> [TASK STATEMENT]:
Using the listing below, retype exactly the lines starting at the one with "in parabolicCylinder R" and ending at the one with "(ae_restrict_of_ae_restrict_of_subset hQsub hae)", and include both.

#####

/-! ### Step 1 — a unit-viscosity bounded suitable weak solution on a standard cylinder, a.e. equal to the
rescaled classical solution -/

/-- **The rescaled continuation.** Under the hypotheses of D₁ minus maximality, at a point `x₀` with `(T, x₀)` not
backward singular there are `R > 0` with `R² < T`, a bound `M`, a radius `ρ > 0` and a pair `(W, Π)` such that, with
`Φ(s, y) = (T + s/ν, x₀ + y)`: `(W, Π)` is a distributional Navier–Stokes solution with unit viscosity on
`Q_ρ(0,0)`, `‖W‖ ≤ M` a.e. there, `∫∫_{Q_ρ} ‖Π‖^{3/2} < ∞`, `Φ(Q_ρ(0,0)) ⊆ Q_R(T, x₀) ⊆ (0,T) × ℝ³`, and
`W = ν⁻¹ • (u ∘ Φ)` a.e. on `Q_ρ(0,0)`. [this file] -/
theorem exists_unit_distributional_on_cylinder {ν T : ℝ} (hν : 0 < ν) (hT : 0 < T)
    {u : ℝ → EuclideanSpace ℝ (Fin 3) → EuclideanSpace ℝ (Fin 3)} {p : ℝ → EuclideanSpace ℝ (Fin 3) → ℝ}
    (hsol : IsClassicalNSSolutionOn (Ico 0 T) ν 0 u p) (hLH : IsLerayHopfOn T ν 0 (u 0) u)
    (hdec : HasRapidSpatialDecay (u 0)) {x₀ : EuclideanSpace ℝ (Fin 3)}
    (hx₀ : ¬ IsBackwardSingularPoint u ((T : ℝ), x₀)) :
    ∃ (ρ M : ℝ) (W : ℝ → EuclideanSpace ℝ (Fin 3) → EuclideanSpace ℝ (Fin 3))
      (P : ℝ → EuclideanSpace ℝ (Fin 3) → ℝ),
      0 < ρ ∧ ρ ^ 2 / ν < T ∧
      IsDistributionalNSSolutionOn
        (parabolicCylinderOpens ρ ((0 : ℝ), (0 : EuclideanSpace ℝ (Fin 3)))) 1 0 W P ∧
      (∀ᵐ w ∂(volume.restrict (parabolicCylinder ρ ((0 : ℝ), (0 : EuclideanSpace ℝ (Fin 3))))),
        ‖W w.1 w.2‖ ≤ M) ∧
      (∫⁻ w in parabolicCylinder ρ ((0 : ℝ), (0 : EuclideanSpace ℝ (Fin 3))),
        ‖P w.1 w.2‖ₑ ^ (3 / 2 : ℝ) < ⊤) ∧
      uncurry W =ᵐ[volume.restrict (parabolicCylinder ρ ((0 : ℝ), (0 : EuclideanSpace ℝ (Fin 3))))]
        uncurry (ν⁻¹ • stPull ν⁻¹ 1 T x₀ u) := by
  -- a backward cylinder on which `u` is essentially bounded, with `R² < T`
  obtain ⟨R₀, hR₀, hfin₀⟩ : ∃ R₀ : ℝ, 0 < R₀ ∧
      eLpNorm (uncurry u) ⊤ (volume.restrict (parabolicCylinder R₀ ((T : ℝ), x₀))) < ⊤ := by
    simp only [IsBackwardSingularPoint, not_forall] at hx₀
    obtain ⟨r, hr, hne⟩ := hx₀
    exact ⟨r, hr, lt_top_iff_ne_top.2 hne⟩
  set R : ℝ := min R₀ (Real.sqrt T / 2) with hR_def
  have hsqT : 0 < Real.sqrt T := Real.sqrt_pos.2 hT
  have hR : 0 < R := lt_min hR₀ (by positivity)
  have hRR₀ : R ≤ R₀ := min_le_left _ _
  have hRT : R ^ 2 < T := by
    have h1 : R ≤ Real.sqrt T / 2 := min_le_right _ _
    have h2 : R ^ 2 ≤ (Real.sqrt T / 2) ^ 2 := pow_le_pow_left₀ hR.le h1 2
    have h3 : (Real.sqrt T / 2) ^ 2 = T / 4 := by
      rw [div_pow, Real.sq_sqrt hT.le]; norm_num
    linarith
  have hfin : eLpNorm (uncurry u) ⊤ (volume.restrict (parabolicCylinder R ((T : ℝ), x₀))) < ⊤ :=
    lt_of_le_of_lt (eLpNorm_mono_measure _
      (Measure.restrict_mono (parabolicCylinder_subset_of_le hR.le hRR₀ _) le_rfl)) hfin₀
  -- the essential bound `M`
  set M : ℝ := (eLpNorm (uncurry u) ⊤ (volume.restrict (parabolicCylinder R ((T : ℝ), x₀)))).toReal
    with hM_def
  have hbd_u : ∀ᵐ w ∂(volume.restrict (parabolicCylinder R ((T : ℝ), x₀))), ‖uncurry u w‖ ≤ M := by
    filter_upwards [ae_le_eLpNormEssSup (μ := volume.restrict (parabolicCylinder R ((T : ℝ), x₀)))
      (f := uncurry u)] with w hw
    rw [← eLpNorm_exponent_top] at hw
    have := ENNReal.toReal_mono hfin.ne hw
    rwa [toReal_enorm] at this
  -- the CKN-suitable global Leray–Hopf continuation from `u 0`, a.e. equal to `u` below `T`
  have h0 : (0 : ℝ) ∈ Ico 0 T := ⟨le_rfl, hT⟩
  have hu₀ : ContDiff ℝ ∞ (u 0) := hsol.contDiff_velocity h0
  have hdiv : VectorCalculus.IsDivFree (u 0) := hsol.divFree 0 h0
  have hwdiv : IsWeaklyDivFree (u 0) := hLH.isWeaklyDivFree_datum hT
  have hu02 : MemLp (u 0) 2 volume := hLH.memLp 0 ⟨le_rfl, hT.le⟩
  have hK : IsKatoSolutionOn T ν (u 0) u := isKatoSolutionOn_of_classical hν hT hsol hLH hdec
  obtain ⟨v, q, hG, -, -, -, hq32, -, hLE⟩ := exists_isGlobalLerayHopf_and_isLocalEnergySolutionOn hν hu02 hwdiv
  have hae : uncurry v =ᵐ[volume.restrict (Ioo 0 T ×ˢ (univ : Set (EuclideanSpace ℝ (Fin 3))))] uncurry u :=
    hG.ae_eq_uncurry_of_isKatoSolutionOn_of_decay hν hu₀ hdiv hdec hT hK
  -- `Q_R(T, x₀) ⊆ (0, T) × ℝ³`
  have hQsub : parabolicCylinder R ((T : ℝ), x₀) ⊆ Ioo 0 T ×ˢ (univ : Set (EuclideanSpace ℝ (Fin 3))) := by
    rintro ⟨t, y⟩ hw
    rw [mem_parabolicCylinder] at hw
    exact ⟨⟨by simp only at hw; linarith [hw.1.1], by simpa using hw.1.2⟩, mem_univ _⟩
  have hbd_v : ∀ᵐ w ∂(volume.restrict (parabolicCylinder R ((T : ℝ), x₀))), ‖uncurry v w‖ ≤ M := by
    filter_upwards [hbd_u, ae_restrict_of_ae_restrict_of_subset hQsub hae] with w h1 h2
    rw [h2]; exact h1
  -- suitability on the cylinder, then unit-viscosity normalisation along `Φ(s, y) = (T + s/ν, x₀ + y)`
  have hT1 : 0 < T + 1 := by linarith
  have hle : parabolicCylinderOpens R ((T : ℝ), x₀) ≤
      slab (EuclideanSpace ℝ (Fin 3)) (Ioo 0 (T + 1)) isOpen_Ioo := by
    intro w hw
    change w ∈ parabolicCylinder R ((T : ℝ), x₀) at hw
    change w ∈ Ioo 0 (T + 1) ×ˢ (univ : Set (EuclideanSpace ℝ (Fin 3)))
    obtain ⟨⟨h1, h2⟩, -⟩ := hQsub hw
    exact ⟨⟨h1, by linarith⟩, mem_univ _⟩
  have hsuitR : IsSuitableWeakSolutionOn (parabolicCylinderOpens R ((T : ℝ), x₀)) ν 0 v q :=
    IsSuitableWeakSolutionOn.mono_holds (hLE (T + 1) hT1).suitable hle
  have hνi : 0 < ν⁻¹ := inv_pos.2 hν
  have hW := hsuitR.stRescale hνi one_pos (show ν⁻¹ = ν⁻¹ * 1 by ring) T x₀
  have hvis : ν⁻¹ * ν / 1 = 1 := by field_simp
  have hf0 : ((ν⁻¹) ^ 2 * 1) • stPull ν⁻¹ 1 T x₀ (0 : ℝ → EuclideanSpace ℝ (Fin 3) → EuclideanSpace ℝ (Fin 3)) = 0 := by
    funext s y; simp [stPull_apply]
  rw [hvis, hf0] at hW
  -- the standard cylinder `Q_ρ(0,0)` inside `Φ⁻¹(Q_R(T, x₀))`
  set ρ : ℝ := min R (Real.sqrt ν * R) with hρ_def
  have hsν : 0 < Real.sqrt ν := Real.sqrt_pos.2 hν
  have hρ : 0 < ρ := lt_min hR (by positivity)
  have hρR : ρ ≤ R := min_le_left _ _
  have hρν : ρ ^ 2 ≤ ν * R ^ 2 := by
    have h1 : ρ ≤ Real.sqrt ν * R := min_le_right _ _
    have h2 : ρ ^ 2 ≤ (Real.sqrt ν * R) ^ 2 := pow_le_pow_left₀ hρ.le h1 2
    rwa [mul_pow, Real.sq_sqrt hν.le] at h2
  have hρT : ρ ^ 2 / ν < T := by
    rw [div_lt_iff₀ hν]; nlinarith
  have hsubρ : parabolicCylinder ρ ((0 : ℝ), (0 : EuclideanSpace ℝ (Fin 3))) ⊆
      stAffine ν⁻¹ 1 T x₀ ⁻¹' parabolicCylinder R ((T : ℝ), x₀) := by
    rintro ⟨s, y⟩ hw
    rw [mem_parabolicCylinder] at hw
    simp only at hw
    rw [mem_preimage, stAffine_apply, mem_parabolicCylinder]
    simp only [one_smul]
    refine ⟨⟨?_, ?_⟩, ?_⟩
    · have : -(ν * R ^ 2) < s := by linarith [hw.1.1]
      have h' : ν⁻¹ * s > ν⁻¹ * (-(ν * R ^ 2)) := mul_lt_mul_of_pos_left this hνi
      have h'' : ν⁻¹ * (-(ν * R ^ 2)) = -R ^ 2 := by field_simp
      linarith
    · have : ν⁻¹ * s < 0 := mul_neg_of_pos_of_neg hνi hw.1.2
      linarith
    · rw [dist_eq_norm, add_sub_cancel_left]
      have : dist y 0 < ρ := hw.2
      rw [dist_zero_right] at this
      linarith
  have hle2 : parabolicCylinderOpens ρ ((0 : ℝ), (0 : EuclideanSpace ℝ (Fin 3))) ≤
      stPreimage ν⁻¹ 1 T x₀ (parabolicCylinderOpens R ((T : ℝ), x₀)) := fun w hw => hsubρ hw
  have hWρ := IsSuitableWeakSolutionOn.mono_holds hW hle2
  refine ⟨ρ, ν⁻¹ * M, ν⁻¹ • stPull ν⁻¹ 1 T x₀ v, (ν⁻¹) ^ 2 • stPull ν⁻¹ 1 T x₀ q, hρ, hρT,
    hWρ.distributional, ?_, ?_, ?_⟩
  · -- the essential bound transported along `Φ`
    have h1 := ae_restrict_preimage_stAffine hνi one_pos T x₀ hbd_v
    filter_upwards [ae_restrict_of_ae_restrict_of_subset hsubρ h1] with w hw
    have e : (ν⁻¹ • stPull ν⁻¹ 1 T x₀ v) w.1 w.2 = ν⁻¹ • uncurry v (stAffine ν⁻¹ 1 T x₀ w) := by
      simp only [Pi.smul_apply, stPull_apply]; rfl
    rw [e, norm_smul, Real.norm_eq_abs, abs_of_pos hνi]
    exact mul_le_mul_of_nonneg_left hw hνi.le
  · -- the pressure is in `L^{3/2}` of the cylinder
    have hc : ∀ w : ℝ × EuclideanSpace ℝ (Fin 3),
        ‖((ν⁻¹) ^ 2 • stPull ν⁻¹ 1 T x₀ q) w.1 w.2‖ₑ ^ (3 / 2 : ℝ) =
          ‖(ν⁻¹) ^ 2‖ₑ ^ (3 / 2 : ℝ) * ‖uncurry q (stAffine ν⁻¹ 1 T x₀ w)‖ₑ ^ (3 / 2 : ℝ) := by
      intro w
      change ‖(ν⁻¹) ^ 2 • q (T + ν⁻¹ * w.1) (x₀ + (1 : ℝ) • w.2)‖ₑ ^ (3 / 2 : ℝ) = _
      rw [enorm_smul, ENNReal.mul_rpow_of_nonneg _ _ (by norm_num : (0 : ℝ) ≤ 3 / 2)]
      rfl
    simp_rw [hc]
    rw [lintegral_const_mul' _ _ (ENNReal.rpow_ne_top_of_nonneg (by norm_num) enorm_ne_top)]
    refine ENNReal.mul_lt_top (ENNReal.rpow_lt_top_of_nonneg (by norm_num) enorm_ne_top) ?_
    calc ∫⁻ w in parabolicCylinder ρ ((0 : ℝ), (0 : EuclideanSpace ℝ (Fin 3))),
          ‖uncurry q (stAffine ν⁻¹ 1 T x₀ w)‖ₑ ^ (3 / 2 : ℝ)
        ≤ ∫⁻ w in stAffine ν⁻¹ 1 T x₀ ⁻¹' parabolicCylinder R ((T : ℝ), x₀),
            ‖uncurry q (stAffine ν⁻¹ 1 T x₀ w)‖ₑ ^ (3 / 2 : ℝ) := lintegral_mono_set hsubρ
      _ = ENNReal.ofReal (ν⁻¹ * (1 : ℝ) ^ Module.finrank ℝ (EuclideanSpace ℝ (Fin 3)))⁻¹ *
            ∫⁻ w in parabolicCylinder R ((T : ℝ), x₀), ‖uncurry q w‖ₑ ^ (3 / 2 : ℝ) :=
          setLIntegral_preimage_comp_stAffine hνi one_pos T x₀
            (fun w => ‖uncurry q w‖ₑ ^ (3 / 2 : ℝ)) _
      _ < ⊤ := by
          refine ENNReal.mul_lt_top ENNReal.ofReal_lt_top ?_
          refine lt_of_le_of_lt (lintegral_mono_set (hQsub.trans ?_)) (hq32 (T + 1) hT1)
          exact prod_mono (Ioo_subset_Ioo_right (by linarith)) Subset.rfl
  · -- `W = ν⁻¹ (u ∘ Φ)` a.e. on the cylinder
    have h1 := ae_restrict_preimage_stAffine hνi one_pos T x₀
      (ae_restrict_of_ae_restrict_of_subset hQsub hae)
    filter_upwards [ae_restrict_of_ae_restrict_of_subset hsubρ h1] with w hw
    rw [uncurry_apply_pair, uncurry_apply_pair]
    change ν⁻¹ • v (T + ν⁻¹ * w.1) (x₀ + (1 : ℝ) • w.2) = ν⁻¹ • u (T + ν⁻¹ * w.1) (x₀ + (1 : ℝ) • w.2)
    have : uncurry v (stAffine ν⁻¹ 1 T x₀ w) = uncurry u (stAffine ν⁻¹ 1 T x₀ w) := hw
    exact congrArg (ν⁻¹ • ·) this

/-! ### Step 2 — the Hölder representative of Seregin–Šverák and its identification with the classical solution -/

/-- **A smooth representative with uniform bounds, equal to the rescaled classical solution on the inner cylinder.**
[cite: SereginSverak2009, §2 p. 8] -/
theorem exists_holder_representative {ν T : ℝ} (hν : 0 < ν) (hT : 0 < T)
    {u : ℝ → EuclideanSpace ℝ (Fin 3) → EuclideanSpace ℝ (Fin 3)} {p : ℝ → EuclideanSpace ℝ (Fin 3) → ℝ}
    (hsol : IsClassicalNSSolutionOn (Ico 0 T) ν 0 u p) (hLH : IsLerayHopfOn T ν 0 (u 0) u)
    (hdec : HasRapidSpatialDecay (u 0)) {x₀ : EuclideanSpace ℝ (Fin 3)}
    (hx₀ : ¬ IsBackwardSingularPoint u ((T : ℝ), x₀)) :
    ∃ (ρ : ℝ) (V : ℝ → EuclideanSpace ℝ (Fin 3) → EuclideanSpace ℝ (Fin 3)) (K C α : ℕ → ℝ → ℝ≥0),
      0 < ρ ∧ ρ ^ 2 / ν < T ∧ (∀ n : ℕ, ∀ r ∈ Ioo 0 ρ, 0 < α n r) ∧
      (∀ w ∈ parabolicCylinder ρ ((0 : ℝ), (0 : EuclideanSpace ℝ (Fin 3))), ContDiffAt ℝ (⊤ : ℕ∞) (V w.1) w.2) ∧
      (∀ n : ℕ, ∀ r ∈ Ioo 0 ρ,
        HolderOnWith (C n r) (α n r)
          (fun w : ℝ × EuclideanSpace ℝ (Fin 3) => iteratedFDeriv ℝ n (V w.1) w.2)
          (parabolicCylinder r ((0 : ℝ), (0 : EuclideanSpace ℝ (Fin 3)))) ∧
        ∀ w ∈ parabolicCylinder r ((0 : ℝ), (0 : EuclideanSpace ℝ (Fin 3))),
          ‖iteratedFDeriv ℝ n (V w.1) w.2‖ ≤ K n r) ∧
      EqOn (uncurry V) (uncurry (ν⁻¹ • stPull ν⁻¹ 1 T x₀ u))
        (parabolicCylinder (ρ / 2) ((0 : ℝ), (0 : EuclideanSpace ℝ (Fin 3)))) := by
  obtain ⟨ρ, M, W, P, hρ, hρT, hdist, hbd, hP, haeW⟩ :=
    exists_unit_distributional_on_cylinder hν hT hsol hLH hdec hx₀
  obtain ⟨K, C, α, hα, H⟩ := NSBoundedHigherRegularityBounds_holds ρ M
    ((∫⁻ w in parabolicCylinder ρ ((0 : ℝ), (0 : EuclideanSpace ℝ (Fin 3))), ‖P w.1 w.2‖ₑ ^ (3 / 2 : ℝ)).toNNReal)
  obtain ⟨V, hVae, hVsmooth, hV⟩ :=
    H W P ((0 : ℝ), (0 : EuclideanSpace ℝ (Fin 3))) hdist hbd (ENNReal.coe_toNNReal hP.ne).symm.le
  refine ⟨ρ, V, K, C, α, hρ, hρT, hα, hVsmooth, hV, ?_⟩
  have hr₁ : ρ / 2 ∈ Ioo 0 ρ := ⟨by positivity, by linarith⟩
  have hsub₁ : parabolicCylinder (ρ / 2) ((0 : ℝ), (0 : EuclideanSpace ℝ (Fin 3))) ⊆
      parabolicCylinder ρ ((0 : ℝ), (0 : EuclideanSpace ℝ (Fin 3))) :=
    parabolicCylinder_subset_of_le hr₁.1.le hr₁.2.le _
  -- `V` is continuous on `Q_{ρ/2}` (Hölder at order `0`)
  have hcontV : ContinuousOn (uncurry V) (parabolicCylinder (ρ / 2) ((0 : ℝ), (0 : EuclideanSpace ℝ (Fin 3)))) := by
    have h0 := ((hV 0 (ρ / 2) hr₁).1.continuousOn (hα 0 (ρ / 2) hr₁))
    have h1 := (continuousMultilinearCurryFin0 ℝ (EuclideanSpace ℝ (Fin 3))
      (EuclideanSpace ℝ (Fin 3))).continuous.comp_continuousOn h0
    refine h1.congr fun w _ => ?_
    simp only [Function.comp_apply, continuousMultilinearCurryFin0_apply, iteratedFDeriv_zero_apply]
    rfl
  -- the rescaled classical solution is continuous on `Q_ρ` (its times stay in `(0, T)`)
  have hΦ : MapsTo (stAffine ν⁻¹ 1 T x₀) (parabolicCylinder ρ ((0 : ℝ), (0 : EuclideanSpace ℝ (Fin 3))))
      (Ico 0 T ×ˢ (univ : Set (EuclideanSpace ℝ (Fin 3)))) := by
    rintro ⟨s, y⟩ hw
    rw [mem_parabolicCylinder] at hw
    simp only at hw
    have hνi : 0 < ν⁻¹ := inv_pos.2 hν
    refine ⟨⟨?_, ?_⟩, mem_univ _⟩
    · simp only [stAffine_apply]
      have hs : -ρ ^ 2 < s := by linarith [hw.1.1]
      have h1 : ν⁻¹ * (-ρ ^ 2) < ν⁻¹ * s := mul_lt_mul_of_pos_left hs hνi
      have h2 : ν⁻¹ * (-ρ ^ 2) = -(ρ ^ 2 / ν) := by field_simp
      linarith
    · simp only [stAffine_apply]
      have : ν⁻¹ * s < 0 := mul_neg_of_pos_of_neg hνi hw.1.2
      linarith
  have hcontW' : ContinuousOn (uncurry (ν⁻¹ • stPull ν⁻¹ 1 T x₀ u))
      (parabolicCylinder (ρ / 2) ((0 : ℝ), (0 : EuclideanSpace ℝ (Fin 3)))) := by
    have hc : ContinuousOn (fun w : ℝ × EuclideanSpace ℝ (Fin 3) => ν⁻¹ • uncurry u (stAffine ν⁻¹ 1 T x₀ w))
        (parabolicCylinder ρ ((0 : ℝ), (0 : EuclideanSpace ℝ (Fin 3)))) :=
      (hsol.smooth_velocity.continuousOn.comp (continuous_stAffine ν⁻¹ 1 T x₀).continuousOn hΦ).const_smul ν⁻¹
    exact (hc.mono hsub₁).congr fun w _ => by rw [uncurry_apply_pair]; rfl
  exact NSBootstrap.eqOn_of_ae_eq_of_continuousOn (isOpen_parabolicCylinder _ _) hcontV hcontW'
    (ae_restrict_of_ae_restrict_of_subset hsub₁ (hVae.symm.trans haeW))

#####

> [COMPLETED EXERCISE]:
            ∫⁻ w in parabolicCylinder R ((T : ℝ), x₀), ‖uncurry q w‖ₑ ^ (3 / 2 : ℝ) :=
          setLIntegral_preimage_comp_stAffine hνi one_pos T x₀
            (fun w => ‖uncurry q w‖ₑ ^ (3 / 2 : ℝ)) _
      _ < ⊤ := by
          refine ENNReal.mul_lt_top ENNReal.ofReal_lt_top ?_
          refine lt_of_le_of_lt (lintegral_mono_set (hQsub.trans ?_)) (hq32 (T + 1) hT1)
          exact prod_mono (Ioo_subset_Ioo_right (by linarith)) Subset.rfl
  · -- `W = ν⁻¹ (u ∘ Φ)` a.e. on the cylinder
    have h1 := ae_restrict_preimage_stAffine hνi one_pos T x₀
      (ae_restrict_of_ae_restrict_of_subset hQsub hae)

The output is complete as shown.